# Crown race spacer? Fork doesn't clear the downtube



## njhcx4xlife (Jan 9, 2006)

I originally took the motion control knob off my Argyle and hacked part of the adjuster off to clear the downtune but after preloading the headset a little more the clearance scares me. Do they make a crown race spacer to the Ventana one for Kings except universal? I don't have a King headset so the ventana is out. I'm running an internal headset (impact I think) on a Dk Xenia with an Argyle 318... any spacers out there that will work?


----------



## boyfromthelak (Feb 16, 2004)

hmmm i don't think there is but i could be wrong. i would say get a headset with a bigger stack height but thats out with an internal


----------



## snaky69 (Mar 8, 2005)

I think cane creek makes crown races that are thicker to help with DT clearence, I think they have a +5 mm and +7mm one.


----------



## XSL_WiLL (Nov 2, 2004)

The taper of the crown race has to match that of the bearings though.
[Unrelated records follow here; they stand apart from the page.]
open Real Finset Matrix Literature.MathematicalPhysics.QuantumLattice Literature.Probability.LatticeModels
open Summit.HubbardSuperconductivity.HubbardSuperconductivity.Theorems.KLProgrammeLegKernels
open Summit.HubbardSuperconductivity.HubbardSuperconductivity.Theorems.TwoPointAssembly
open Summit.HubbardSuperconductivity.HubbardSuperconductivity.Theorems.DispersionFlow

/-! ## §1 Soft mass, shell count, born overlap -/

section SoftMass

variable (L M : ℕ) [NeZero L]

/-- **The soft mass of a symbol `φ` at scale `n`, frame `K`**: `(Λₙ·βL²)⁻¹·Σ_k |φ(k)|·‖ĝ_K(k)‖` — the phase-space mass of the soft line `φ·ĝ_K` measured in units of the
running scale `Λₙ = klScale klE0 n` (the currency of `sum_softSymbol_mul_norm_propCT_le_of_frameOK` / `sum_abs_klTransferWeight_le_softSum`). -/
def klSoftMass (β μ : ℝ) (K : TrigPolyC4v) (n : ℕ) (φ : FreqMomentum L M → ℝ) : ℝ :=
  (klScale klE0 n * (β * (L : ℝ) ^ 2))⁻¹ * ∑ k : FreqMomentum L M, |φ k| * ‖propCT L M β μ K k‖

/-- **The born-overlap weight at scale `n`**: the part of the soft mass of `φ` carried by the scale-`n` transition band `Λₙ²/4 ≤ ω² + e_K² ≤ Λₙ²` (the only place where a
line of slice `n` and a line of `φ` can coincide at zero transfer; CLASS5-DEFECT-BUDGET-2 §3). -/
def klShellOverlap (β μ : ℝ) (K : TrigPolyC4v) (n : ℕ) (φ : FreqMomentum L M → ℝ) : ℝ :=
  (klScale klE0 n * (β * (L : ℝ) ^ 2))⁻¹ *
    ∑ k : FreqMomentum L M,
      (if klScale klE0 n ^ 2 / 4 ≤ matsubaraFreq β M k.1 ^ 2 + nambuXiCT L μ K k.2 ^ 2 ∧
          matsubaraFreq β M k.1 ^ 2 + nambuXiCT L μ K k.2 ^ 2 ≤ klScale klE0 n ^ 2 then |φ k| * ‖propCT L M β μ K k‖ else 0)

variable {L M}

/-- **The frozen-transfer shell count** `kₙ(ρ) = #{j ≤ n : Λ_j ≤ ρ}` (the number of hard shells below the transfer `ρ`; CLASS5-DEFECT-BUDGET-2 §3–4). -/
def klShellCount (n : ℕ) (ρ : ℝ) : ℕ := ((range (n + 1)).filter fun j => klScale klE0 j ≤ ρ).card

/-- `kₙ(ρ) ≤ n + 1`. -/
theorem klShellCount_le (n : ℕ) (ρ : ℝ) : klShellCount n ρ ≤ n + 1 :=
  (card_filter_le _ _).trans (by simp)

/-- `kₙ(ρ)` is monotone in `n`. -/
theorem klShellCount_mono {n m : ℕ} (h : n ≤ m) (ρ : ℝ) : klShellCount n ρ ≤ klShellCount m ρ := by
  unfold klShellCount
  exact card_le_card (filter_subset_filter _ (range_subset_range.mpr (by omega)))

/-- Below the running scale no shell is counted: `ρ < Λₙ ⇒ kₙ(ρ) = 0` (`Λ_j ≥ Λₙ` for `j ≤ n`). -/
theorem klShellCount_eq_zero_of_lt {n : ℕ} {ρ : ℝ} (h : ρ < klScale klE0 n) : klShellCount n ρ = 0 := by
  unfold klShellCount
  rw [card_eq_zero, filter_eq_empty_iff]
  intro j hj hle
  have hjn : j ≤ n := by simpa [mem_range, Nat.lt_succ_iff] using hj
  have hmono : klScale klE0 n ≤ klScale klE0 j := by
    unfold klScale
    have hE0 : (0 : ℝ) ≤ klE0 := by norm_num [klE0]
    exact mul_le_mul_of_nonneg_left (inv_anti₀ (by positivity) (pow_le_pow_right₀ (by norm_num) hjn)) hE0
  linarith

variable (β μ : ℝ) (K : TrigPolyC4v)

/-- The soft mass of the zero symbol is `0`. -/
theorem klSoftMass_zero (n : ℕ) : klSoftMass L M β μ K n (fun _ => 0) = 0 := by
  simp [klSoftMass]

/-- The soft mass is even: `klSoftMass n (−φ) = klSoftMass n φ`. -/
theorem klSoftMass_neg (n : ℕ) (φ : FreqMomentum L M → ℝ) : klSoftMass L M β μ K n (-φ) = klSoftMass L M β μ K n φ := by
  simp [klSoftMass, abs_neg]

/-- Hence symmetric in a difference: `klSoftMass n (φ − ψ) = klSoftMass n (ψ − φ)`. -/
theorem klSoftMass_sub_comm (n : ℕ) (φ ψ : FreqMomentum L M → ℝ) : klSoftMass L M β μ K n (φ - ψ) = klSoftMass L M β μ K n (ψ - φ) := by
  rw [← klSoftMass_neg β μ K n (φ - ψ), neg_sub]

/-- The soft mass is nonnegative (for `0 < β`). -/
theorem klSoftMass_nonneg (hβ : 0 < β) (n : ℕ) (φ : FreqMomentum L M → ℝ) : 0 ≤ klSoftMass L M β μ K n φ := by
  unfold klSoftMass
  have hΛ : 0 < klScale klE0 n := klth_klScale_pos n
  exact mul_nonneg (by positivity) (sum_nonneg fun k _ => mul_nonneg (abs_nonneg _) (norm_nonneg _))

/-- The soft mass is monotone in the absolute value of the symbol (for `0 < β`). -/
theorem klSoftMass_mono (hβ : 0 < β) (n : ℕ) {φ ψ : FreqMomentum L M → ℝ} (h : ∀ k, |φ k| ≤ |ψ k|) :
    klSoftMass L M β μ K n φ ≤ klSoftMass L M β μ K n ψ := by
  unfold klSoftMass
  have hΛ : 0 < klScale klE0 n := klth_klScale_pos n
  refine mul_le_mul_of_nonneg_left (sum_le_sum fun k _ => ?_) (by positivity)
  exact mul_le_mul_of_nonneg_right (h k) (norm_nonneg _)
As I said in your other thread, your best bet is to go to a machine shop with the crown race. Tell them you want a copy of the race but a bit taller.


----------



## Mikey_C (Mar 8, 2005)

fsa impact headsets has super low stack heights under the headtube something like 0.9mm whereas cane creek has a lower of 1.5mm

thats not much of a difference at all prob differences in the crown race. There maybe aftermarket replacement bearings that could also increase the stack height a bit but also not enough.

what about this:
http://www.enduroforkseals.com/id183.html

makes the lower half from an internal to an external. basically instead of a press fit lower cup its shaped like the bearing. That should give you a decent amount more room for piece of mind.
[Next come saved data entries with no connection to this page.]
import Summits.BirchSwinnertonDyer.BirchSwinnertonDyer.Theorems.EisensteinPrimesSelmerAcQuotientCorankOfLoc
import Summits.BirchSwinnertonDyer.BirchSwinnertonDyer.Theorems.EisensteinPrimesSelmerAcSplitMultiplicativePlace
import Summits.BirchSwinnertonDyer.BirchSwinnertonDyer.Theorems.EisensteinPrimesSelmerAcMultiplicativePlaceSign
import Summits.BirchSwinnertonDyer.BirchSwinnertonDyer.Theorems.EisensteinPrimesSqrtGammaUnramifiedSign
import Summits.BirchSwinnertonDyer.BirchSwinnertonDyer.Theorems.EisensteinPrimesUnrSelmerQuotientTorsionFiniteChar
import Summits.BirchSwinnertonDyer.BirchSwinnertonDyer.Theorems.EisensteinPrimesNumPlacesAboveRepresentatives
import Summits.BirchSwinnertonDyer.Rank1Residual.AdditivePotMult.QuadraticBaseChangeOddTamagawaAdditiveAll
import Summits.BirchSwinnertonDyer.Rank1Residual.X2.GreenbergVatsalTateFrobeniusSign
import Summits.BirchSwinnertonDyer.Rank1Residual.X2.NonPrimitiveLambdaShiftRat
import Literature.NumberTheory.DiophantineGeometry.KodairaSymbolUnramifiedBaseChangeProofs
import Literature.NumberTheory.DiophantineGeometry.TateAlgorithmProofs
import Literature.NumberTheory.DiophantineGeometry.TateAlgorithmAdditiveProofs
import Literature.NumberTheory.EllipticCurves.ArtinFormalismSemistableLocalProofs
import Literature.NumberTheory.EllipticCurves.HasseWeilAbelianBadReduction
import Literature.NumberTheory.EllipticCurves.PAdicBSDSplitMultiplicativeProofs
import Literature.NumberTheory.EllipticCurves.RootNumberTwistProofs
import Literature.NumberTheory.EllipticCurves.ModularityVersionApProofs
import Literature.NumberTheory.GaloisRepresentations.FrobeniusDensityTheorem
import Literature.NumberTheory.GaloisRepresentations.DegreeOnePlacesProofs
import Literature.NumberTheory.EllipticCurves.KellerYin2024.AnomalousImprimitiveLambdaInvariants
import Literature.NumberTheory.EllipticCurves.TateCurve.NumberFieldUniformization
import Literature.NumberTheory.EllipticCurves.TateCurve.NumberFieldUniformizationTwisted
import HarnessLib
(skate park this weekend??)


----------



## A Grove (Nov 12, 2006)

njhcx4xlife said:


> I originally took the motion control knob off my Argyle and hacked part of the adjuster off to clear the downtune but after preloading the headset a little more the clearance scares me. Do they make a crown race spacer to the Ventana one for Kings except universal? I don't have a King headset so the ventana is out. I'm running an internal headset (impact I think) on a Dk Xenia with an Argyle 318... any spacers out there that will work?


you have a PM


----------



## XSL_WiLL (Nov 2, 2004)

That headset seems to be for headtubes that still use pressed cups, it's just that the cups are internal.
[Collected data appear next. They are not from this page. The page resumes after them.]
/-!
# Additivity of singular homology over a clopen partition (arbitrary index set)

A. Hatcher, *Algebraic Topology* (2002), Prop. 2.6: "*Corresponding to the decomposition of a
space `X` into its path-components `X_α` there is an isomorphism of `Hₙ(X)` with the direct sum
`⊕_α Hₙ(X_α)`*" — the proof given there ("a singular simplex always has path-connected image
… so `Cₙ(X)` splits as the direct sum of its subgroups `Cₙ(X_α)`, the boundary maps preserve
this decomposition, hence so do the homology groups") works verbatim for any decomposition
`X = ⊔ₖ Aₖ` into pairwise disjoint **open** (hence closed) subsets, which is also the additivity
axiom `Hₙ(∐ X_α) ≅ ⊕_α Hₙ(X_α)` of §2.3. The tree has the two-summand case
(`DisjointUnion.lean`, `X ⊕ Y`); this file proves the case of an arbitrary index type, needed for
the sheets of an infinite cyclic cover (`Literature/Topology/FourManifolds/InfiniteCyclicCover.lean`,
Rolfsen (1976) §8.C: `H₁(Ũ) = ⊕_{k ∈ ℤ} H₁(Yₖ)` for the lifts of the cut-open knot complement).

For a clopen partition `IsClopenPartition A` (`A : ι → Set Z` open, pairwise disjoint, covering)
we prove, for Mathlib's singular homology `Literature.singularHomology R M` with any coefficients:

* `IsClopenPartition.color` — every singular simplex lies in exactly one piece (its image is
  preconnected), and faces stay in the same piece;
* `csingularChainComplex.pieceRetraction` — the chain map `C(Z) → C(↥(A k))` discarding the
  simplices outside `A k` (a retraction of the inclusion: `incl♯ ≫ retraction = 𝟙`, and `= 0` on
  the other pieces); every chain is the (finite) sum of the push-forwards of its retractions
  (`sum_mapDomain_pieceRetr`);
* `singularHomology.pieceSum_bijective`, **`singularHomology.clopenPartitionEquiv`** —
  `(⨁ₖ Hₙ(↥(A k); M)) ≃ₗ[R] Hₙ(Z; M)`, `(xₖ)ₖ ↦ ∑ₖ (inclₖ)_* xₖ` (Hatcher Prop. 2.6), with the
  element-level corollaries `map_subsetIncl_injective_of_isClopenPartition` (each `(inclₖ)_*` is
  injective), `eq_zero_of_sum_map_subsetIncl_eq_zero` (independence of the pieces) and
  `exists_eq_sum_map_subsetIncl` (every class is a finite sum over the pieces).

Everything is proved at chain level in the concrete model `Literature.AlgebraicTopology.SingularHomology.csingularChainComplex`
(`SingularChainsConcrete.lean`) and transported along `csingularHomology.compIso`; no named fact
is introduced.

## References

* A. Hatcher, *Algebraic Topology*, CUP (2002), Prop. 2.6, §2.3 (additivity axiom). [Hatcher2002]

## Design notes

* The partition is a `Prop`-valued structure on a family of sets rather than a continuous map
  to a discrete space; `IsClopenPartition.ofContinuous` builds it from such a map (fibres).
* The retraction is *not* induced by a continuous map; it is the `Finsupp.comapDomain` of the
  (injective) push-forward of simplices along the inclusion, assembled into a chain map by hand
  (faces of a simplex lie in the piece of the simplex).
-/

noncomputable section

-- as in `SingularChainsConcrete`: chains of the concrete complex are `Finsupp`s up to unfolding
set_option backward.isDefEq.respectTransparency false

open CategoryTheory Limits Set Function
open scoped DirectSum

universe u v w

namespace Literature.AlgebraicTopology.SingularHomology

variable (R : Type v) [CommRing R] (M : Type v) [AddCommGroup M] [Module R M]
variable {Z : Type u} [TopologicalSpace Z] {ι : Type w}

/-! ### Clopen partitions -/

/-- A **clopen partition** of `Z` indexed by `ι`: open, pairwise disjoint subsets covering `Z`
(each piece is then also closed). [folklore] -/
structure IsClopenPartition (A : ι → Set Z) : Prop where
  /-- every piece is open -/
  isOpen : ∀ k, IsOpen (A k)
  /-- distinct pieces are disjoint -/
  disjoint : ∀ ⦃j k⦄, j ≠ k → Disjoint (A j) (A k)
  /-- the pieces cover -/
  exists_mem : ∀ z, ∃ k, z ∈ A k

namespace IsClopenPartition

/-- The fibres of a continuous map to a discrete space form a clopen partition. [folklore] -/
theorem ofContinuous {D : Type w} [TopologicalSpace D] [DiscreteTopology D] (c : C(Z, D)) :
    IsClopenPartition fun k : D => c ⁻¹' {k} where
  isOpen k := (isOpen_discrete {k}).preimage c.continuous
  disjoint _ _ hjk := Set.disjoint_iff.2 fun _ ⟨hj, hk⟩ => hjk (hj.symm.trans hk)
  exists_mem z := ⟨c z, rfl⟩

variable {A : ι → Set Z} (h : IsClopenPartition A)
include h

/-- A point lies in only one piece. [folklore] -/
theorem eq_of_mem {j k : ι} {z : Z} (hj : z ∈ A j) (hk : z ∈ A k) : j = k := by
  by_contra hjk
  exact Set.disjoint_left.1 (h.disjoint hjk) hj hk

/-- **A preconnected set meeting a piece lies in it** (the piece and the union of the other
pieces are disjoint open sets covering the set). [folklore] -/
theorem subset_of_isPreconnected {s : Set Z} (hs : IsPreconnected s) {k : ι} {z : Z} (hz : z ∈ s)
    (hk : z ∈ A k) : s ⊆ A k := by
  refine hs.subset_left_of_subset_union (h.isOpen k) (isOpen_biUnion fun j (_ : j ≠ k) => h.isOpen j)
    ?_ ?_ ⟨z, hz, hk⟩
  · exact Set.disjoint_left.2 fun x hx hx' => by
      obtain ⟨j, hj, hxj⟩ := Set.mem_iUnion₂.1 hx'
      exact hj (h.eq_of_mem hxj hx)
  · intro x _
    obtain ⟨j, hj⟩ := h.exists_mem x
    by_cases hjk : j = k
    · exact Or.inl (hjk ▸ hj)
    · exact Or.inr (Set.mem_iUnion₂.2 ⟨j, hjk, hj⟩)

/-! ### The piece of a singular simplex -/

variable {n : ℕ}

/-- **Every singular simplex lies in one piece** (its image is preconnected; Hatcher 2002,
Prop. 2.6). [cite: Hatcher2002, Prop. 2.6] -/
theorem exists_range_subset (σ : SingularSimplex Z n) : ∃ k, σ.range ⊆ A k := by
  obtain ⟨z, hz⟩ := σ.range_nonempty
  obtain ⟨k, hk⟩ := h.exists_mem z
  exact ⟨k, h.subset_of_isPreconnected
    (isPreconnected_range (SingularSimplex.toContinuousMap σ).continuous) hz hk⟩

/-- The index of the piece containing the simplex `σ`. [folklore] -/
def color (σ : SingularSimplex Z n) : ι := (h.exists_range_subset σ).choose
I believe the FSA Impact is integrated. I know the bearings just drop into the headtube.


----------



## njhcx4xlife (Jan 9, 2006)

XSL_WiLL said:


> That headset seems to be for headtubes that still use pressed cups, it's just that the cups are internal.
> 
> I believe the FSA Impact is integrated. I know the bearings just drop into the headtube.


I was thinking the same thing and you are correct in saying the Impact is integrated so the Enduro thing won't work.

AGrove... I replied to your pm. If you could help me out it would be much appreciated.


----------



## cholo (Nov 25, 2006)

Here is an option for Chris King headsets:

http://www.ventanausa.com/main_accessories.html


----------



## XSL_WiLL (Nov 2, 2004)

He doesn't have a King. And he can't install a King. Integrated headset.


----------



## ETBA (Oct 28, 2007)

I have a Xenia too, I am running DirtJam Pro's and noticed the adjuster rubbing my downtube as well. 
Please post any progress on this if you find anything out.... 
I'm hopin my forks will stay strong until the atomlabs are released. I like what I've been reading about them.

Thanks for any help


----------



## CaveGiant (Aug 21, 2007)

I am having the same issue, did anyone find a solution to this?


----------



## Blaster1200 (Feb 20, 2004)

I understand Cane Creek has some taller lower races for integrated headsets. They're not on the company's website though. I haven't actually seen them, but my LBS told me that they can get them.


----------